However, in specific cases, we could have arguments based on numerical methods that are valid. Typically, we'd need to make a numerical approximation, and then prove, using non-numerical methods, that our numerical approximation is accurate enough for the theorem to follow. As such, how numerical methods can aid us in proving a statement is very statement-specific.

Take, for example the following problem: Prove that $f(x) = x^2 + 1 > 0 \ \forall x \in [-1, 1]$.

Invalid proof: We computed $f(x)$ at $10^{10^{10000}}$ random points and used linear interpolation between them.

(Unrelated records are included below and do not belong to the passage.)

/-! ## §1. THE ENDS: the four letters of `K4⁺` -/

omit [DecidableEq ι] [DecidableEq κ] in
/-- **`k4c⁺`** (`x` fixed, slot 1 of `M` = slot 4 of `K4⁺`): the output's column letter. [folklore] -/
theorem output_k4c [Nonempty κ] (hK40 : ∀ x y z u, 0 ≤ K4 x y z u) (hK30 : ∀ x y u, 0 ≤ K3 x y u) (hHk0 : ∀ v u, 0 ≤ Hk v u)
    (hαr : ∀ u, ∑ w, |A u w| ≤ αr) (hαc : ∀ w, ∑ u, |A u w| ≤ αc) (hhr : ∀ v, ∑ u, Hk v u ≤ hr) (hhc : ∀ u, ∑ v, Hk v u ≤ hc) (hk3r : ∀ x, ∑ y, ∑ u,
        K3 x y u ≤ k3r) (hk3c : ∀ u, ∑ y, ∑ z, K3 y z u ≤ k3c) (hk4r : ∀ x, ∑ y, ∑ z, ∑ u, K4 x y z u ≤ k4r) (hk4c : ∀ u, ∑ y, ∑ z, ∑ t, K4 y z t u ≤
        k4c) (hn : ∀ b, (Finset.univ.filter (fun a => Hk a b ≠ 0)).card ≤ n) (hrsymm : ∀ x y, r x y = r y x) (hSr : ∀ u, ∑ v, (r u v ^ 2)⁻¹ ≤ S')
    (hlamA1 : lamA < 1) (hD : ∀ x y, 0 ≤ D x y) (hDr : ∀ z, ∑ w, D z w ≤ dr) (hDc : ∀ w, ∑ z, D z w ≤ dc) (hC3 : 0 ≤ 4 * Real.sqrt ((5 * ((κ₂ ^ 4 +
        κ₃ ^ 4) * γop ^ 2) / (1 - lam * γop) ^ 2) * (αθ * dθ * (βθ * dθ') / (1 - lamA))))
    (hC4 : 0 ≤ (4 * (αθ * dθ * (βθ * dθ') / (1 - lamA)) + 3 * (αθ * dθ * (βθ * dθ') / (1 - lamA)) ^ 2 + 4 * (5 * (κ₂ ^ 4 * γop ^ 2) / (1 - lam * γop)
        ^ 2) + 4
          * (50 * (κ₂ ^ 6 * γop ^ 3) / (1 - lam * γop) ^ 3) + 2 * (((5 * (κ₂ ^ 4 * γop ^ 2) / (1 - lam * γop) ^ 2) + 1) / 2) * ((((5 * (κ₂ ^ 4 * γop
              ^ 2) / (1 - lam * γop) ^ 2) + 1) / 2) + (5 *
          (κ₂ ^ 4 * γop ^ 2) / (1 - lam * γop) ^ 2))))
    (hρ1 : ∀ x y, 1 ≤ ρ x y) (hS : ∀ x, ∑ y, 1 / ρ x y ≤ S) (x : ι) :
    ∑ y, ∑ z, ∑ t, (K4 y z t x + ∑ w, (∑ z', D z' w * ∑ u, |A u z'| * K4 x z t u) * (∑ z', D z' w * ∑ u, |A u z'| * Hk y u) / (1 - lamA) + ∑ w, (∑
        z', D z' w * ∑ u, |A u z'| * K4 x y t u) * (∑ z', D z' w * ∑ u, |A u z'| * Hk z u) / (1 - lamA) +
        ∑ w, (∑ z', D z' w * ∑ u, |A u z'| * K4 x y z u) * (∑ z', D z' w * ∑ u, |A u z'| * Hk t u) / (1 - lamA) + ∑ w, (∑ z', D z' w * ∑ u, |A u z'|
            * Hk x u) * (∑ z', D z' w * ∑ u, |A u z'| * K4 y z t u) / (1 - lamA) +
        ∑ w, (∑ z', D z' w * ∑ u, |A u z'| * K3 x y u) * (∑ z', D z' w * ∑ u, |A u z'| * K3 z t u) / (1 - lamA) + ∑ w, (∑ z', D z' w * ∑ u, |A u z'|
            * K3 x z u) * (∑ z', D z' w * ∑ u, |A u z'| * K3 y t u) / (1 - lamA) +
        ∑ w, (∑ z', D z' w * ∑ u, |A u z'| * K3 x t u) * (∑ z', D z' w * ∑ u, |A u z'| * K3 y z u) / (1 - lamA) +
        (if Hk y x = 0 then (0 : ℝ) else 4 * Real.sqrt ((5 * ((κ₂ ^ 4 + κ₃ ^ 4) * γop ^ 2) / (1 - lam * γop) ^ 2) * (αθ * dθ * (βθ * dθ') / (1 -
            lamA))) / (ρ x z * ρ x t)) + (if Hk z x = 0 then (0 : ℝ) else 4 * Real.sqrt ((5 * ((κ₂ ^ 4 + κ₃ ^ 4) * γop ^ 2) / (1 - lam * γop) ^ 2) *
            (αθ * dθ * (βθ * dθ') / (1 - lamA))) / (ρ x y * ρ x t)) +
        (if Hk t x = 0 then (0 : ℝ) else 4 * Real.sqrt ((5 * ((κ₂ ^ 4 + κ₃ ^ 4) * γop ^ 2) / (1 - lam * γop) ^ 2) * (αθ * dθ * (βθ * dθ') / (1 -
            lamA))) / (ρ x y * ρ x z)) + (if Hk z y = 0 then (0 : ℝ) else 4 * Real.sqrt ((5 * ((κ₂ ^ 4 + κ₃ ^ 4) * γop ^ 2) / (1 - lam * γop) ^ 2) *
            (αθ * dθ * (βθ * dθ') / (1 - lamA))) / (ρ x y * ρ x t)) +
        (if Hk t y = 0 then (0 : ℝ) else 4 * Real.sqrt ((5 * ((κ₂ ^ 4 + κ₃ ^ 4) * γop ^ 2) / (1 - lam * γop) ^ 2) * (αθ * dθ * (βθ * dθ') / (1 -
            lamA))) / (ρ x y * ρ x z)) + (if Hk t z = 0 then (0 : ℝ) else 4 * Real.sqrt ((5 * ((κ₂ ^ 4 + κ₃ ^ 4) * γop ^ 2) / (1 - lam * γop) ^ 2) *
            (αθ * dθ * (βθ * dθ') / (1 - lamA))) / (ρ x z * ρ x y)) +
        (4 * (αθ * dθ * (βθ * dθ') / (1 - lamA)) + 3 * (αθ * dθ * (βθ * dθ') / (1 - lamA)) ^ 2 + 4 * (5 * (κ₂ ^ 4 * γop ^ 2) / (1 - lam * γop) ^ 2) +
            4
          * (50 * (κ₂ ^ 6 * γop ^ 3) / (1 - lam * γop) ^ 3) + 2 * (((5 * (κ₂ ^ 4 * γop ^ 2) / (1 - lam * γop) ^ 2) + 1) / 2) * ((((5 * (κ₂ ^ 4 * γop
              ^ 2) / (1 - lam * γop) ^ 2) + 1) / 2) + (5 *
          (κ₂ ^ 4 * γop ^ 2) / (1 - lam * γop) ^ 2))) *
        ((r x y ^ 2)⁻¹ * (r x z ^ 2)⁻¹ * (r x t ^ 2)⁻¹ + (r x y ^ 2)⁻¹ * (r y z ^ 2)⁻¹ * (r y t ^ 2)⁻¹ + (r x z ^ 2)⁻¹ * (r y z ^ 2)⁻¹ * (r z t ^
            2)⁻¹ + (r x t ^ 2)⁻¹ * (r y t ^ 2)⁻¹ * (r z t ^ 2)⁻¹ + (r x y ^ 2)⁻¹ * (r y z ^ 2)⁻¹ * (r z t ^ 2)⁻¹ + (r x y ^ 2)⁻¹ * (r y t ^ 2)⁻¹ * (r
            z t ^ 2)⁻¹ + (r x z ^ 2)⁻¹ * (r y z ^ 2)⁻¹ * (r y t ^ 2)⁻¹ + (r x z ^ 2)⁻¹ * (r y t ^ 2)⁻¹ * (r z t ^ 2)⁻¹ + (r x t ^ 2)⁻¹ * (r y z ^
            2)⁻¹ * (r y t ^ 2)⁻¹ + (r x t ^ 2)⁻¹ * (r y z ^ 2)⁻¹ * (r z t ^ 2)⁻¹ + (r x y ^ 2)⁻¹ * (r x z ^ 2)⁻¹ * (r z t ^ 2)⁻¹ + (r x y ^ 2)⁻¹ * (r
            x t ^ 2)⁻¹ * (r z t ^ 2)⁻¹ + (r x y ^ 2)⁻¹ * (r x z ^ 2)⁻¹ * (r y t ^ 2)⁻¹ + (r x z ^ 2)⁻¹ * (r x t ^ 2)⁻¹ * (r y t ^ 2)⁻¹ + (r x y ^
            2)⁻¹ * (r x t ^ 2)⁻¹ * (r y z ^ 2)⁻¹ + (r x z ^ 2)⁻¹ * (r x t ^ 2)⁻¹ * (r y z ^ 2)⁻¹)) ≤
      k4c + (3 * (αr * k4r * (αc * hc)) + hr * αr * (αc * k4c) + 3 * (αr * k3r * (αc * k3c))) * dr * dc / (1 - lamA) + 6 * ((n : ℝ) * ((4 * Real.sqrt
          ((5 * ((κ₂ ^ 4 + κ₃ ^ 4) * γop ^ 2) / (1 - lam * γop) ^ 2) * (αθ * dθ * (βθ * dθ') / (1 - lamA)))) * S ^ 2)) +
        (4 * (αθ * dθ * (βθ * dθ') / (1 - lamA)) + 3 * (αθ * dθ * (βθ * dθ') / (1 - lamA)) ^ 2 + 4 * (5 * (κ₂ ^ 4 * γop ^ 2) / (1 - lam * γop) ^ 2) +
            4
          * (50 * (κ₂ ^ 6 * γop ^ 3) / (1 - lam * γop) ^ 3) + 2 * (((5 * (κ₂ ^ 4 * γop ^ 2) / (1 - lam * γop) ^ 2) + 1) / 2) * ((((5 * (κ₂ ^ 4 * γop
              ^ 2) / (1 - lam * γop) ^ 2) + 1) / 2) + (5 *
          (κ₂ ^ 4 * γop ^ 2) / (1 - lam * γop) ^ 2))) * (16 * S' ^ 3) := by
  have hl1 : 0 < 1 - lamA := by linarith
  exact entry_majorant4_slot_one hK40 hK30 hHk0 hαr hαc hhr hhc hk3r hk3c hk4r hk4c hn hrsymm hSr hD hDr hDc hl1 hC3 hC4 hρ1 hS x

Here's a plot. We can see that $f(x)$ is always positive.

Valid proof 1: We computed $f(x)$ at points three points: $f(-1) = 2$, $f(0) = 1$, and $f(1)=2$. Let $g(x)$ be the linear interpolation of the points $(-1, 2)$, $(0, 1)$, and $(1, 2)$. $g$ attains its minimum at $g(0) = 1$. Since $f^{\prime \prime} = 2$, we can compute an error bound on our interpolation (see https://ccrma.stanford.edu/~jos/resample/Linear_Interpolation_Error_Bound.html): $|f(x) - g(x)| \leq \frac{2}{8}$. Therefore, we can conclude that $f(x) \geq \frac{3}{4} > 0$.

Note: Often, if we need to resort to numerical methods, if would be just as hard to compute derivatives. However, we don't need the actual derivatives, we just need an upper bound. The better the bound, the less points we would need to evaluate $f(x)$ at. Furthermore, bound to the first derivative is enough, but having second could also reduce the number of points needed.

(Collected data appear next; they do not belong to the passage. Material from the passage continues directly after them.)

import Summits.Ventures.HSemireg.FibreTestW3CommutingPairOneClassLemma
import Summits.Ventures.HSemireg.FibreTestW3CommutingPairTransferStep

/-!
# Venture HSemireg — fibre test (W³): ONE COMMUTING PAIR SUFFICES, FOR KILLING TRIPLES, AT EVERY AMPLITUDE

HONEST FRAMING. Kernel leaf for the computation cell `pub-hsemireg`, (W³) lane (theory seat th-3 gen 45;
record `theory/TH3-ANTICOMMUTING-DIRECTION.md` §11, THEOREM E). Assembly of the two structured leaves
`FibreTestW3CommutingPairTransferStep` (STEP (i)) and `FibreTestW3CommutingPairOneClassLemma` (STEP (ii)):
in the letters of §11 (`x = u₁`, `y = u₂` the commuting pair; per class `p k = V₁`, `q k = V₂`, `r k = V₃`;
components `B₁ = -Y (r k)`, `B₂ = X (r k)`, `B₃ = Y (p k)` by (E1)), if `x y = y x` and every class is
Killing (`X (p k) = 0`, `Y (q k) = 0`, `Y (p k) + X (q k) = 0`) then `str T = 0`, for ANY ring and ANY
additive functional odd on `x, y, r k`. No cocycle relation (E2), nothing about `u₃`, squares or other
pairs. Nothing here constructs an object on an abelian variety, proves (W³)₄, or bears on HC, HC_CM, HC_AV.
-/

namespace Summit.Ventures.HSemireg.W3OneCommutingPairAllAmplitudes

open Summit.Ventures.HSemireg

/-- THEOREM E of th-3 g45 (all amplitudes, Killing triples), in the letters of §11: one commuting pair of
pencil directions forces `str T = 0`. Three-line assembly of STEP (i) and the one-class lemma. -/
theorem supertrace_cubic_eq_zero_of_one_commuting_pair {R S : Type*} [Ring R] [AddCommGroup S]
    (str : R →+ S) (x y : R) (p q r : Fin 3 → R)
    (hxodd : ∀ w : R, str (x * w) = -str (w * x)) (hyodd : ∀ w : R, str (y * w) = -str (w * y))
    (hrodd : ∀ (k : Fin 3) (w : R), str (r k * w) = -str (w * r k))
    (hxy : x * y - y * x = 0) (hXp : ∀ k : Fin 3, x * p k + p k * x = 0)
    (hYq : ∀ k : Fin 3, y * q k + q k * y = 0)
    (hK : ∀ k : Fin 3, y * p k + p k * y + x * q k + q k * x = 0) :
    str ((-(y * r 0 + r 0 * y)) * (x * r 1 + r 1 * x) * (y * p 2 + p 2 * y) - (-(y * r 0 + r 0 * y)) *
      (y * p 1 + p 1 * y) * (x * r 2 + r 2 * x) - (x * r 0 + r 0 * x) * (-(y * r 1 + r 1 * y)) * (y
      * p 2 + p 2 * y) + (x * r 0 + r 0 * x) * (y * p 1 + p 1 * y) * (-(y * r 2 + r 2 * y)) + (y * p
      0 + p 0 * y) * (-(y * r 1 + r 1 * y)) * (x * r 2 + r 2 * x) - (y * p 0 + p 0 * y) * (x * r 1 +
      r 1 * x) * (-(y * r 2 + r 2 * y))) = 0 := by
  rw [W3CommutingPairTransferStep.supertrace_cubic_eq_sum_transfer_words str x y p r hxodd hyodd hrodd,
    W3CommutingPairOneClassLemma.supertrace_transfer_word_eq_zero str x y (p 0) (q 0) (r 1) (r 2) hxodd
      hyodd (hrodd 1) (hrodd 2) hxy (hXp 0) (hYq 0) (hK 0),
    W3CommutingPairOneClassLemma.supertrace_transfer_word_eq_zero str x y (p 1) (q 1) (r 2) (r 0) hxodd
      hyodd (hrodd 2) (hrodd 0) hxy (hXp 1) (hYq 1) (hK 1),
    W3CommutingPairOneClassLemma.supertrace_transfer_word_eq_zero str x y (p 2) (q 2) (r 0) (r 1) hxodd
      hyodd (hrodd 0) (hrodd 1) hxy (hXp 2) (hYq 2) (hK 2), add_zero, add_zero]

end Summit.Ventures.HSemireg.W3OneCommutingPairAllAmplitudes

Valid proof 2 (sketch): We know that $f(x)$ is convex. We use a numerical method to compute its minimum. find that $\min f(x) \approx 1.0000000075$. We also have an (true, non-numerical) error bound on our approximation: $|1.0000000075 - \min f(x)| < 0.001$. Therefore, $f(x) > 1.0000000075 - 0.001 > 0$.

Finally, it doesn't really matter whether analytical proofs exist or not. The validity of any proof is only determined by that proof and no others.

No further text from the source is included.